_Problem description_
Somewhere below, one line contains "obtain ⟨hfT, hs⟩ := h" and a later line contains "have := hT (boolFunEquivFin". Output those two lines and everything between them exactly, and nothing else.

_Given information_
_ _ _ _ _ _ _

import Literature.Computability.Complexity.Completeness
import Literature.Computability.Learning.SizeClassCounting
import Literature.Computability.MetaComplexity.MCSP
import HarnessLib

/-!
# Hirahara's reduction: the partial truth table and the `MCSP*` instance

Topic `Computability/Complexity`. The output of Hirahara's reduction from CMMSA to `MCSP*`
(ECCC TR22-119, proof of Thm. 8.5, `MCSP*` case, p. 31: "the truth table of E_k … a partial function
`f : {0,1}^{O(log n)} → {0,1,*}`", with the sample of the proof of Lemma 8.3): the partial function
`PT` on the `Lx = Lj + d + mm·Δ` index bits that carries the secret `b` at (the bits of) every sample
point `(j, z, NW ⊕ Share(φⱼ, b; r))` and `*` elsewhere, its code as an `MCSP*` instance
(`HiraharaRed.tableCode`), and the two bridges used by the final assembly:

* `HiraharaRed.PT_xbits_point` — the table is well defined: a sample point determines its secret
  (injectivity of the index bits and Benaloh–Leichter reconstruction with all parties);
* `HiraharaRed.tableCode_mem_MCSPStar_iff` — `tableCode ∈ MCSP*` iff some `B₂`-circuit with at
  most `s_P` gates answers `b` at every sample point;
* `HiraharaRed.tests`, `card_tests_le`, `exists_mem_tests_of_circuit` — the functions of the sample
  index computed by such circuits form a family of at most `(Lx + s_P + 2)^{7 s_P + 2}` tests
  (the sharp form of the circuit count of `SizeClassCounting.lean`).

## References

* S. Hirahara, *NP-hardness of learning programs and partial MCSP*, ECCC TR22-119, proof of
  Thm. 8.5 (`MCSP*` case, p. 31) and of Lemma 8.3 (pp. 28–30) [Hirahara2022PartialMCSP].
* S. Arora, B. Barak, *Computational Complexity: A Modern Approach*, CUP 2009, Thm. 6.21 (count of
  small circuits) [AroraBarakCC2009].
-/

namespace Literature.Computability.Complexity

open Finset
open _root_.Computability
open Literature.Computability.MetaComplexity (MonotoneDNF MCSPStar boolFunEquivFin)
open Literature.Computability.MetaComplexity.MonotoneDNF (BenalohLeichter.Rand BenalohLeichter.share)
open Literature.Computability.Learning (CircuitCode GateCode)

namespace HiraharaRed

variable {n ℓ Δ dNW ν mm Lj : ℕ}

/-! ### The bit index as `Fin Lx` -/

/-- The number of index bits `Lx = Lj + (d + mm·Δ)`. [cite: Hirahara2022PartialMCSP, proof of Thm. 8.5 (|x| = O(log n))] -/
abbrev Lx (Lj dNW mm Δ : ℕ) : ℕ := Lj + (dNW + mm * Δ)

/-- `XB ≃ Fin Lx` by position. [folklore] -/
def eX (Lj dNW mm Δ : ℕ) : XB Lj dNW mm Δ ≃ Fin (Lx Lj dNW mm Δ) :=
  (Equiv.sumCongr (Equiv.refl _) ((Equiv.sumCongr (Equiv.refl _) finProdFinEquiv).trans finSumFinEquiv)).trans
    finSumFinEquiv

/-- The index bits of a sample index as a vector on `Fin Lx`. [cite: Hirahara2022PartialMCSP, proof of Lemma 8.3] -/
def xvec (x : X ν dNW mm Δ) : Fin (Lx Lj dNW mm Δ) → Bool := fun i => xbits (Lj := Lj) x ((eX Lj dNW mm Δ).symm i)

/-- Reading `xvec` back through `eX`. [folklore] -/
@[simp] theorem xvec_eX (x : X ν dNW mm Δ) (w : XB Lj dNW mm Δ) :
    xvec (Lj := Lj) x (eX Lj dNW mm Δ w) = xbits (Lj := Lj) x w := by
  simp [xvec]

/-- The index bits are injective (for `ν ≤ 2^{Lj}`). [folklore] -/
theorem xbits_injective (hν : ν ≤ 2 ^ Lj) : Function.Injective (xbits (Lj := Lj) : X ν dNW mm Δ → _) := by
  rintro ⟨j, z, ξ⟩ ⟨j', z', ξ'⟩ h
  have hj : jbits Lj j = jbits Lj j' := funext fun i => congrFun h (Sum.inl i)
  have hz : z = z' := funext fun q => congrFun h (Sum.inr (Sum.inl q))
  have hξ : ξ = ξ' := funext fun i => funext fun t => congrFun h (Sum.inr (Sum.inr (i, t)))
  rw [jbits_injective hν hj, hz, hξ]

/-- `xvec` is injective (for `ν ≤ 2^{Lj}`). [folklore] -/
theorem xvec_injective (hν : ν ≤ 2 ^ Lj) : Function.Injective (xvec (Lj := Lj) : X ν dNW mm Δ → _) := by
  intro x x' h
  apply xbits_injective hν
  funext w
  have := congrFun h (eX Lj dNW mm Δ w)
  simpa using this

/-! ### The partial truth table -/

section Table

variable (E : Fin n × Fin Δ → (Fin ℓ ↪ Fin dNW)) (Fhat : Fin n → (Fin ℓ → Bool) → Bool)
  (φ : Fin ν → MonotoneDNF) (slot : Fin ν → Fin mm → Option (Fin n)) (Lj)

/-- **The partial truth table** of the sample: `b` at the bits of every point of secret `b`, `*`
(`none`) elsewhere. [cite: Hirahara2022PartialMCSP, proof of Thm. 8.5 (MCSP* case: f(x) := b if (x,b) ∈ supp(E_k), * otherwise)] -/
noncomputable def PT (v : Fin (Lx Lj dNW mm Δ) → Bool) : Option Bool :=
  open scoped Classical in
  if h : ∃ b : Bool, ∃ (j : Fin ν) (z : Fin dNW → Bool) (r : BenalohLeichter.Rand (φ j)),
      v = xvec (Lj := Lj) (point E Fhat φ slot j z b r) then some (Classical.choose h) else none

/-- **The `MCSP*` instance** `(table, s_P)`. [cite: Hirahara2022PartialMCSP, proof of Thm. 8.5 (output (f, s_P))] -/
noncomputable def tableCode (sP : ℕ) : List Bool :=
  boolPair ((encodingBoolBool.optionBool).listBool.encode
    (List.ofFn fun i : Fin (2 ^ Lx Lj dNW mm Δ) => PT Lj E Fhat φ slot ((boolFunEquivFin _).symm i)))
    (encodeNat sP)

variable {E Fhat φ slot Lj}

/-- A table entry `some b` comes from a point of secret `b`. [cite: Hirahara2022PartialMCSP, proof of Thm. 8.5] -/
theorem exists_point_of_PT_eq_some {v : Fin (Lx Lj dNW mm Δ) → Bool} {b : Bool}
    (h : PT Lj E Fhat φ slot v = some b) :
    ∃ (j : Fin ν) (z : Fin dNW → Bool) (r : BenalohLeichter.Rand (φ j)), v = xvec (Lj := Lj) (point E Fhat φ slot j z b r) := by
  classical
  unfold PT at h
  split_ifs at h with hex
  · have hb := Classical.choose_spec hex
    rw [Option.some.injEq] at h
    rw [h] at hb
    exact hb
  
/-- **A point determines its secret** (decoding by the full coalition, Lemma 4.5 correctness).
[cite: Hirahara2022PartialMCSP, proof of Lemma 8.3 (footnote 23: no conflicting samples) with Lemma 4.5] -/
theorem secret_eq_of_point_eq (hφ : ∀ j, [] ∉ φ j) (hne : ∀ j, φ j ≠ []) (hdeg : ∀ j, (φ j).numLiterals ≤ Δ)
    (hslot : ∀ (j : Fin ν) (t : List ℕ), t ∈ φ j → ∀ v ∈ t, ∃ (k : Fin n) (i : Fin mm), k.val = v ∧ slot j i = some k)
    {j : Fin ν} {z : Fin dNW → Bool} {b b' : Bool} {r r' : BenalohLeichter.Rand (φ j)}
    (h : point E Fhat φ slot j z b r = point E Fhat φ slot j z b' r') : b = b' := by
  classical
  -- the share vectors agree
  have hsv : (shareVec φ slot j b r : Fin mm → Fin Δ → Bool) = shareVec φ slot j b' r' := by
    have h2 := congrArg (fun x : X ν dNW mm Δ => x.2.2) h
    simp only [point] at h2
    funext i t
    have := congrFun (congrFun h2 i) t
    simp only [xorV] at this
    revert this
    cases readY slot j (realY E Fhat z) i t <;> cases shareVec φ slot j b r i t <;>
      cases shareVec φ slot j b' r' i t <;> simp
  -- the full coalition of the variables of `φ j` is authorized
  set Tn : Finset ℕ := ((φ j).flatMap id).toFinset with hTn
  have hauth : Tn ∈ (φ j).accessStructure.authorized := by
    obtain ⟨t, ht⟩ := List.exists_mem_of_ne_nil _ (hne j)
    exact ⟨t, ht, fun v hv => by rw [hTn, List.mem_toFinset, List.mem_flatMap]; exact ⟨t, ht, hv⟩⟩
  -- both secrets are the XOR of the same share bits
  have key : ∀ (c : Bool) (rc : BenalohLeichter.Rand (φ j)), (shareVec φ slot j c rc : Fin mm → Fin Δ → Bool) = shareVec φ slot j b r →
      parityFin ((φ j).termLen (MonotoneDNF.BenalohLeichter.firstTerm (φ j) Tn))
        (fun p : Fin ((φ j).termLen (MonotoneDNF.BenalohLeichter.firstTerm (φ j) Tn)) =>
          (BenalohLeichter.share (φ j) b r ((φ j).varAt (MonotoneDNF.BenalohLeichter.firstTerm (φ j) Tn, p))).getD
            (((φ j).occsOf ((φ j).varAt (MonotoneDNF.BenalohLeichter.firstTerm (φ j) Tn, p))).idxOf
              (MonotoneDNF.BenalohLeichter.firstTerm (φ j) Tn, (p : ℕ))) false) = c := by
    intro c rc hc
    rw [← parityFin_shareBits_eq (φ j) (hφ j) hauth c rc]
    congr 1
    funext p
    obtain ⟨hlt, hin⟩ := MonotoneDNF.BenalohLeichter.firstTerm_spec (φ j) hauth
    obtain ⟨t, ht, hvt⟩ := varAt_mem_of_lt (φ j) hlt p.isLt
    obtain ⟨k, i, hkv, hsl⟩ := hslot j t ht _ hvt
    have hocc : (MonotoneDNF.BenalohLeichter.firstTerm (φ j) Tn, (p : ℕ)) ∈
        (φ j).occsOf ((φ j).varAt (MonotoneDNF.BenalohLeichter.firstTerm (φ j) Tn, (p : ℕ))) := by
      rw [MonotoneDNF.mem_occsOf]; exact ⟨⟨hlt, p.isLt⟩, rfl⟩
    have hρ : ((φ j).occsOf ((φ j).varAt (MonotoneDNF.BenalohLeichter.firstTerm (φ j) Tn, (p : ℕ)))).idxOf
        (MonotoneDNF.BenalohLeichter.firstTerm (φ j) Tn, (p : ℕ)) < Δ :=
      lt_of_lt_of_le (List.idxOf_lt_length_of_mem hocc) ((MonotoneDNF.length_occsOf_le _ _).trans (hdeg j))
    -- both bits are the slot entry `(i, ρ)` of the share vector
    have hb1 := congrFun (congrFun hc i) ⟨_, hρ⟩
    simp only [shareVec, hsl] at hb1
    rw [hkv] at hb1
    exact hb1.symm
  rw [← key b r rfl, ← key b' r' hsv.symm]

/-- **The table is well defined**: at the bits of a point of secret `b` the entry is `b`.
[cite: Hirahara2022PartialMCSP, proof of Thm. 8.5 (MCSP* case) with footnote 23 of Lemma 8.3] -/
theorem PT_xvec_point (hν : ν ≤ 2 ^ Lj) (hφ : ∀ j, [] ∉ φ j) (hne : ∀ j, φ j ≠ [])
    (hdeg : ∀ j, (φ j).numLiterals ≤ Δ)
    (hslot : ∀ (j : Fin ν) (t : List ℕ), t ∈ φ j → ∀ v ∈ t, ∃ (k : Fin n) (i : Fin mm), k.val = v ∧ slot j i = some k)
    (j : Fin ν) (z : Fin dNW → Bool) (b : Bool) (r : BenalohLeichter.Rand (φ j)) :
    PT Lj E Fhat φ slot (xvec (Lj := Lj) (point E Fhat φ slot j z b r)) = some b := by
  classical
  have hex : ∃ b₀ : Bool, ∃ (j₀ : Fin ν) (z₀ : Fin dNW → Bool) (r₀ : BenalohLeichter.Rand (φ j₀)),
      xvec (Lj := Lj) (point E Fhat φ slot j z b r) = xvec (Lj := Lj) (point E Fhat φ slot j₀ z₀ b₀ r₀) :=
    ⟨b, j, z, r, rfl⟩
  unfold PT
  rw [dif_pos hex, Option.some.injEq]
  obtain ⟨j₀, z₀, r₀, h0⟩ := Classical.choose_spec hex
  have hx := xvec_injective hν h0
  -- same formula index
  have hj : j₀ = j := by
    have := congrArg (fun x : X ν dNW mm Δ => x.1) hx; exact this.symm
  subst hj
  have hz : z₀ = z := by
    have := congrArg (fun x : X ν dNW mm Δ => x.2.1) hx; exact this.symm
  subst hz
  exact (secret_eq_of_point_eq hφ hne hdeg hslot hx).symm

end Table

/-! ### `MCSP*` membership of the table code -/

section Membership

variable {E : Fin n × Fin Δ → (Fin ℓ ↪ Fin dNW)} {Fhat : Fin n → (Fin ℓ → Bool) → Bool}
  {φ : Fin ν → MonotoneDNF} {slot : Fin ν → Fin mm → Option (Fin n)}

/-- **`tableCode ∈ MCSP*` iff a `B₂`-circuit with at most `s_P` gates answers the secret at every
sample point.** [cite: Hirahara2022PartialMCSP, proof of Thm. 8.5 (MCSP* case) and Def. of MCSP* (§1)] -/
theorem tableCode_mem_MCSPStar_iff (hν : ν ≤ 2 ^ Lj) (hφ : ∀ j, [] ∉ φ j) (hne : ∀ j, φ j ≠ [])
    (hdeg : ∀ j, (φ j).numLiterals ≤ Δ)
    (hslot : ∀ (j : Fin ν) (t : List ℕ), t ∈ φ j → ∀ v ∈ t, ∃ (k : Fin n) (i : Fin mm), k.val = v ∧ slot j i = some k)
    (sP : ℕ) :
    tableCode Lj E Fhat φ slot sP ∈ MCSPStar ↔
      ∃ C : Circuit (Fin (Lx Lj dNW mm Δ)), C.IsOver B2 ∧ C.size ≤ sP ∧
        ∀ (j : Fin ν) (z : Fin dNW → Bool) (b : Bool) (r : BenalohLeichter.Rand (φ j)),
          C.eval (xvec (Lj := Lj) (point E Fhat φ slot j z b r)) = b := by
  constructor
  · rintro ⟨m, T, s', hw, C, hC, hsize, hT⟩
    have h := congrArg boolUnpair hw
    simp only [tableCode, boolUnpair_boolPair, Prod.mk.injEq] at h
    obtain ⟨hfT, hs⟩ := h
    have hs' : sP = s' := by simpa using congrArg decodeNat hs
    subst hs'
    have hl := (encodingBoolBool.optionBool).listBool.encode_injective hfT
    have hlen := congrArg List.length hl
    simp only [List.length_ofFn] at hlen
    obtain rfl : Lx Lj dNW mm Δ = m := Nat.pow_right_injective le_rfl hlen
    have hT' : T = fun i => PT Lj E Fhat φ slot ((boolFunEquivFin _).symm i) := (List.ofFn_injective hl).symm
    subst hT'
    refine ⟨C, hC, hsize, fun j z b r => ?_⟩
    have := hT (boolFunEquivFin _ (xvec (Lj := Lj) (point E Fhat φ slot j z b r))) b
      (by simpa using PT_xvec_point hν hφ hne hdeg hslot j z b r)
    simpa using this
  · rintro ⟨C, hC, hsize, hcons⟩
    refine ⟨_, _, sP, rfl, C, hC, hsize, ?_⟩
    intro i b hi
    obtain ⟨j, z, r, hv⟩ := exists_point_of_PT_eq_some hi
    rw [hv]
    exact hcons j z b r

end Membership

/-! ### The tests: functions of the sample index computed by small circuits -/

section Tests

/-- **Sharp count of circuit codes**: at most `(L + s + 2)^{7s+2}` codes of `B₂`-circuits with
`≤ s` gates on `L` inputs. [cite: AroraBarakCC2009, Thm. 6.21 (proof, p. 116)] -/
theorem card_circuitCode_le_pow (L s : ℕ) : Fintype.card (CircuitCode L s) ≤ (L + s + 2) ^ (7 * s + 2) := by
  set M := L + s + 2 with hM
  have hG : Fintype.card (GateCode L s) ≤ M ^ 7 := Learning.card_gateCode_le L s
  have hsum : Fintype.card (Σ len : Fin (s + 1), List.Vector (GateCode L s) len) ≤ M * (M ^ 7) ^ s := by
    rw [Fintype.card_sigma]
    calc ∑ len : Fin (s + 1), Fintype.card (List.Vector (GateCode L s) len)
        ≤ ∑ _len : Fin (s + 1), (M ^ 7) ^ s := Finset.sum_le_sum fun len _ => by
          rw [card_vector]
          calc Fintype.card (GateCode L s) ^ (len : ℕ) ≤ (M ^ 7) ^ (len : ℕ) := Nat.pow_le_pow_left hG _
            _ ≤ (M ^ 7) ^ s := Nat.pow_le_pow_right (by positivity) (Nat.lt_succ_iff.1 len.isLt)
      _ = (s + 1) * (M ^ 7) ^ s := by simp
      _ ≤ M * (M ^ 7) ^ s := Nat.mul_le_mul_right _ (by omega)
  have hout : Fintype.card (Fin L ⊕ Fin s) ≤ M := by
    simp only [Fintype.card_sum, Fintype.card_fin]; omega
  calc Fintype.card (CircuitCode L s)
      = Fintype.card (Σ len : Fin (s + 1), List.Vector (GateCode L s) len) * Fintype.card (Fin L ⊕ Fin s) :=
        Fintype.card_prod _ _
    _ ≤ (M * (M ^ 7) ^ s) * M := Nat.mul_le_mul hsum hout
    _ = M ^ (7 * s + 2) := by rw [← pow_mul]; ring

variable (Lj)

/-- **The tests**: the functions of the sample index `X` computed (through the index bits) by the
codes of `B₂`-circuits with at most `s_P` gates. [cite: Hirahara2022PartialMCSP, proof of Lemma 8.3 (soundness: union over all programs M of size ≤ s)] -/
noncomputable def tests (ν dNW mm Δ sP : ℕ) : Finset (X ν dNW mm Δ → Bool) :=
  open scoped Classical in
  (univ : Finset (CircuitCode (Lx Lj dNW mm Δ) sP)).image fun c x => c.toFun (xvec (Lj := Lj) x)

/-- There are at most `(Lx + s_P + 2)^{7 s_P + 2}` tests. [cite: AroraBarakCC2009, Thm. 6.21] -/
theorem card_tests_le (ν dNW mm Δ sP : ℕ) :
    (tests Lj ν dNW mm Δ sP).card ≤ (Lx Lj dNW mm Δ + sP + 2) ^ (7 * sP + 2) := by
  classical
  unfold tests
  exact card_image_le.trans (by rw [card_univ]; exact card_circuitCode_le_pow _ _)

/-- A small circuit on the index bits computes a test. [cite: AroraBarakCC2009, Thm. 6.21 (proof: every small circuit has a code)] -/
theorem exists_mem_tests_of_circuit {sP : ℕ} (C : Circuit (Fin (Lx Lj dNW mm Δ))) (hC : C.IsOver B2) (hs : C.size ≤ sP) :
    ∃ g ∈ tests Lj ν dNW mm Δ sP, ∀ x : X ν dNW mm Δ, g x = C.eval (xvec (Lj := Lj) x) := by
  classical
  have hmem : (fun v => C.eval v) ∈ Learning.sizeClass B2 (fun _ => sP) (Lx Lj dNW mm Δ) :=
    ⟨C, hC, fun _ => rfl, hs⟩
  obtain ⟨c, hc⟩ := Learning.sizeClass_subset_range (fun _ => sP) _ hmem
  refine ⟨fun x => c.toFun (xvec (Lj := Lj) x), ?_, fun x => by rw [hc]⟩
  unfold tests
  exact mem_image.2 ⟨c, mem_univ _, rfl⟩

end Tests

end HiraharaRed

end Literature.Computability.Complexity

_ _ _ _ _ _ _

_Response_
    obtain ⟨hfT, hs⟩ := h
    have hs' : sP = s' := by simpa using congrArg decodeNat hs
    subst hs'
    have hl := (encodingBoolBool.optionBool).listBool.encode_injective hfT
    have hlen := congrArg List.length hl
    simp only [List.length_ofFn] at hlen
    obtain rfl : Lx Lj dNW mm Δ = m := Nat.pow_right_injective le_rfl hlen
    have hT' : T = fun i => PT Lj E Fhat φ slot ((boolFunEquivFin _).symm i) := (List.ofFn_injective hl).symm
    subst hT'
    refine ⟨C, hC, hsize, fun j z b r => ?_⟩
    have := hT (boolFunEquivFin _ (xvec (Lj := Lj) (point E Fhat φ slot j z b r))) b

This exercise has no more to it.